Administration Vehicle. Given the increasing popularity of internet surveys in the US, is

the SDS-17 valid not only in the traditional group administration via paper and pencil

booklets but also in the online environment? Differences in SDR can occur between

online and paper and pencil (e.g., Pettit, 2002), and between responding alone or in a

group (e.g., Richman, Kiesler, Weisband, & Drasgow, 1999). Although such studies

have not yielded entirely consistent results (Hancock & Flowers, 2001), a conservative

approach would be to validate the SDS-17 separately for group paper and pencil and for

online administration.

Demographic Differences. In the US, do SDS-17 scores vary with one’s demographic

characteristics? Stober (2001) found in Germany that scores increased with age, but were

unrelated to gender. In the US are there differences associated not only with age and

gender but also with other key variables, notably education, employment status, income,

or marital status?

Overview of Studies

Study 1, based on group administration of a print questionnaire to a university

student sample, asked whether SDS-17 scores are higher when individuals attempt to

answer in a socially desirable manner (Fake Good condition) than when responding in a

typical test administration (Standard condition) and whether both are higher than when

respondents are asked to respond with frank and open answers (Honest condition). Study

2 asked whether the increase in SDS-17 scores under Fake Good conditions occurs

among post-college-age adults taking part in an online survey. Both Studies 1 and 2

assessed the SDS-17’s convergent validity by asking whether it correlates with the MC

scale. In Study 3, university students again responded to a print questionnaire in a group

11

administration. Included in the booklet were the IM and SDE subscales of the Paulhus

BIDR (1994) as well as the MC scale. Again, responses were obtained under two

conditions, Fake Good and Standard.

Predictions

Validity of the SDS-17 as an index of SDR in general and SDB in particular

would be indicated if, first, in all three studies the SDS-17 scores were higher under Fake

Good than under Standard conditions and if, second, in Study 1 scores in both the Fake

Good and Standard conditions were higher than those in the Honest condition. Third,

validity as an index of SDR (but not necessarily of SDB) would be suggested if SDS-17

scores correlated positively with Marlowe-Crowne scores in all conditions in all three

studies, although the correlations under Fake Good conditions may be less reflective of

the scale’s construct validity than would be the correlations in the Standard or Honest

conditions (cf. Pauls & Crost, 2004). Fourth, a stronger correlation of the SDS-17 with

the Impression Management than with the Self Deceptive Enhancement scales would

support the Stober conceptualization of the SDS-17 as an index of SDB. Fifth, while

there was no compelling basis for offering a prediction, it was asked whether SDS-17

scores varied systematically with one’s demographic characteristics.

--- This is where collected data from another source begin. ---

/-- **Langer–Mattis in the thermodynamic limit (square lattice).** For `U ≥ 0` and every density
`0 ≤ n < 2`,

  `energyDensity2D t U n ≥ (U/2) n - U/4 - (2π)⁻² ∫_{[-π,π]²} √((2t(cos p₁ + cos p₂))² + U²/16) dp`;

at half filling `n = 1` the right-hand side is Langer–Mattis' `E_A(U/2, 1)` per site. Obtained from
`hubbardTorus_groundEnergyAt_ge` along the even tori `L = 2m` (bipartite), the existence of the
limit along all `L` (`tendsto_energyDensity2D_torus`), `N_L(n)/L² → n` and the convergence of the
momentum Riemann sums (`tendsto_cornerRiemannSum`). (`U ≥ 0` is only used for the existence of the
limit defining `energyDensity2D`.) [cite: LangerMattis1971, eqs. (3)–(5)][cite: KennedyLieb1986, Theorem 2.1] -/
theorem energyDensity2D_ge (t : ℝ) {U : ℝ} (hU : 0 ≤ U) {n : ℝ} (hn0 : 0 ≤ n) (hn2 : n < 2) :
    U / 2 * n - U / 4 - ((2 * Real.pi) ^ 2)⁻¹ * ∫ p in brillouin 2, lmIntegrand t U p ≤
      energyDensity2D t U n := by
  -- the even tori `L = 2(m+2)`
  set φ : ℕ → ℕ := fun m => 2 * (m + 2) with hφdef
  have hφ : Tendsto φ atTop atTop :=
    tendsto_atTop_atTop.2 fun b => ⟨b, fun m hm => by simp only [hφdef]; omega⟩
  have hlim : Tendsto (fun m => groundEnergyAt (fermionTorusGraph 2 (φ m)) t U (rectN n (φ m)) /
      ((φ m : ℕ) : ℝ) ^ 2) atTop (𝓝 (energyDensity2D t U n)) :=
    (tendsto_energyDensity2D_torus t hU hn0 hn2).comp hφ
  -- the lower bounds converge to the Langer–Mattis constant
  have hF : ContinuousOn (lmIntegrand (d := 2) t U) (brillouin 2) :=
    (continuous_lmIntegrand t U).continuousOn
  have hRS : Tendsto (fun m => ((2 * Real.pi) ^ 2)⁻¹ * cornerRiemannSum (lmIntegrand (d := 2) t U) (φ m))
      atTop (𝓝 (((2 * Real.pi) ^ 2)⁻¹ * ∫ p in brillouin 2, lmIntegrand t U p)) :=
    ((tendsto_cornerRiemannSum hF).comp hφ).const_mul _
  have hN : Tendsto (fun m => U / 2 * ((rectN n (φ m) : ℝ) / ((φ m : ℕ) : ℝ) ^ 2)) atTop
      (𝓝 (U / 2 * n)) :=
    ((tendsto_rectN_div_sq hn0).comp hφ).const_mul _
  have hb : Tendsto (fun m => U / 2 * ((rectN n (φ m) : ℝ) / ((φ m : ℕ) : ℝ) ^ 2) - U / 4 -
      ((2 * Real.pi) ^ 2)⁻¹ * cornerRiemannSum (lmIntegrand (d := 2) t U) (φ m)) atTop
      (𝓝 (U / 2 * n - U / 4 - ((2 * Real.pi) ^ 2)⁻¹ * ∫ p in brillouin 2, lmIntegrand t U p)) :=
    (hN.sub_const _).sub hRS
  refine le_of_tendsto_of_tendsto hb hlim (Eventually.of_forall fun m => ?_)
  -- the finite-volume inequality on the torus of side `L = 2(m+2)`, divided by `L²`
  dsimp only
  have hL3 : 3 ≤ φ m := by simp only [hφdef]; omega
  haveI : NeZero (φ m) := ⟨by omega⟩
  have hL2 : (0 : ℝ) < ((φ m : ℕ) : ℝ) ^ 2 := by
    have hLpos : (0 : ℝ) < ((φ m : ℕ) : ℝ) := by exact_mod_cast (show 0 < φ m by omega)
    positivity
  have hNle : rectN n (φ m) ≤ 2 * φ m ^ 2 := by
    have := rectN_le_two_mul hn0 hn2.le (φ m)
    rwa [sq]
  have h : U / 2 * (rectN n (φ m) : ℝ) - (U / 4 * ((φ m : ℕ) : ℝ) ^ 2 +
      ∑ k : TorusSite 2 (φ m), lmIntegrand t U (latticeMomentum (φ m) k)) ≤
      groundEnergyAt (fermionTorusGraph 2 (φ m)) t U (rectN n (φ m)) :=
    hubbardTorus_groundEnergyAt_ge (d := 2) (even_two_mul _) hL3 t U hNle
  have havg := sum_latticeMomentum_div_eq_cornerRiemannSum (d := 2) (L := φ m) (lmIntegrand t U)
    (lmIntegrand_add_pi t U)
  rw [← havg, le_div_iff₀ hL2]
  have key : (U / 2 * ((rectN n (φ m) : ℝ) / ((φ m : ℕ) : ℝ) ^ 2) - U / 4 -
      (∑ k : TorusSite 2 (φ m), lmIntegrand t U (latticeMomentum (φ m) k)) / ((φ m : ℕ) : ℝ) ^ 2) *
        ((φ m : ℕ) : ℝ) ^ 2 =
      U / 2 * (rectN n (φ m) : ℝ) - (U / 4 * ((φ m : ℕ) : ℝ) ^ 2 +
        ∑ k : TorusSite 2 (φ m), lmIntegrand t U (latticeMomentum (φ m) k)) := by
    field_simp
    ring
  rw [key]
  exact h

Selection of Validation Measures

The MC scale, 33 true-false items balanced for positive and negative wording,

was used to establish convergent validity of the SDS-17 as a measure of the SDR because

the MC is the most widely employed indicator of SDR (Beretvas et al., 2002). Due to its

multidimensionality (e.g., Ellingson et al., 1999; Helmes & Holden, 2003), among other

factors (Barger, 2002), the MC cannot be construed as a measure purely of SDB.

12

Despite challenges to the BIDR’s validity as an index of SDB (e.g., Helmes &

Holden, 2003), the version 6 IM and SDE subscales were used because: a) the IM

dimension represents the construct underlying the SDS-17, as demonstrated by Stober’s

(2001) use of it to assess the construct validity of the SDS-17; b) the IM-SDE distinction

is used in numerous settings (cf. Ellingson et al., 1999); c) a body of some research does

support its assumptions (e.g., Hancock & Flowers, 2001; Musch, Brockhaus, & Broeder,

2002); and d) as noted earlier, there is a dearth of measures of the SDB construct that

have been widely used and successfully validated as an index uniquely measuring SDB.

Both the 10 item IM subscale (e.g., “I sometimes tell lies if I have to”) and the 10 item

SDE subscale (e.g., “I have always been honest with myself”) have a true-false response

format and are balanced for positively and negatively worded statements.

Method

Study 1

Subjects. Undergraduate students (n=327) enrolled in psychology and communication

courses at a larger Midwestern urban university (n=252) and at a smaller residential

college (n=75) were offered course credit for participation in a survey of their shopping

behavior and of their orientation toward a variety of issues.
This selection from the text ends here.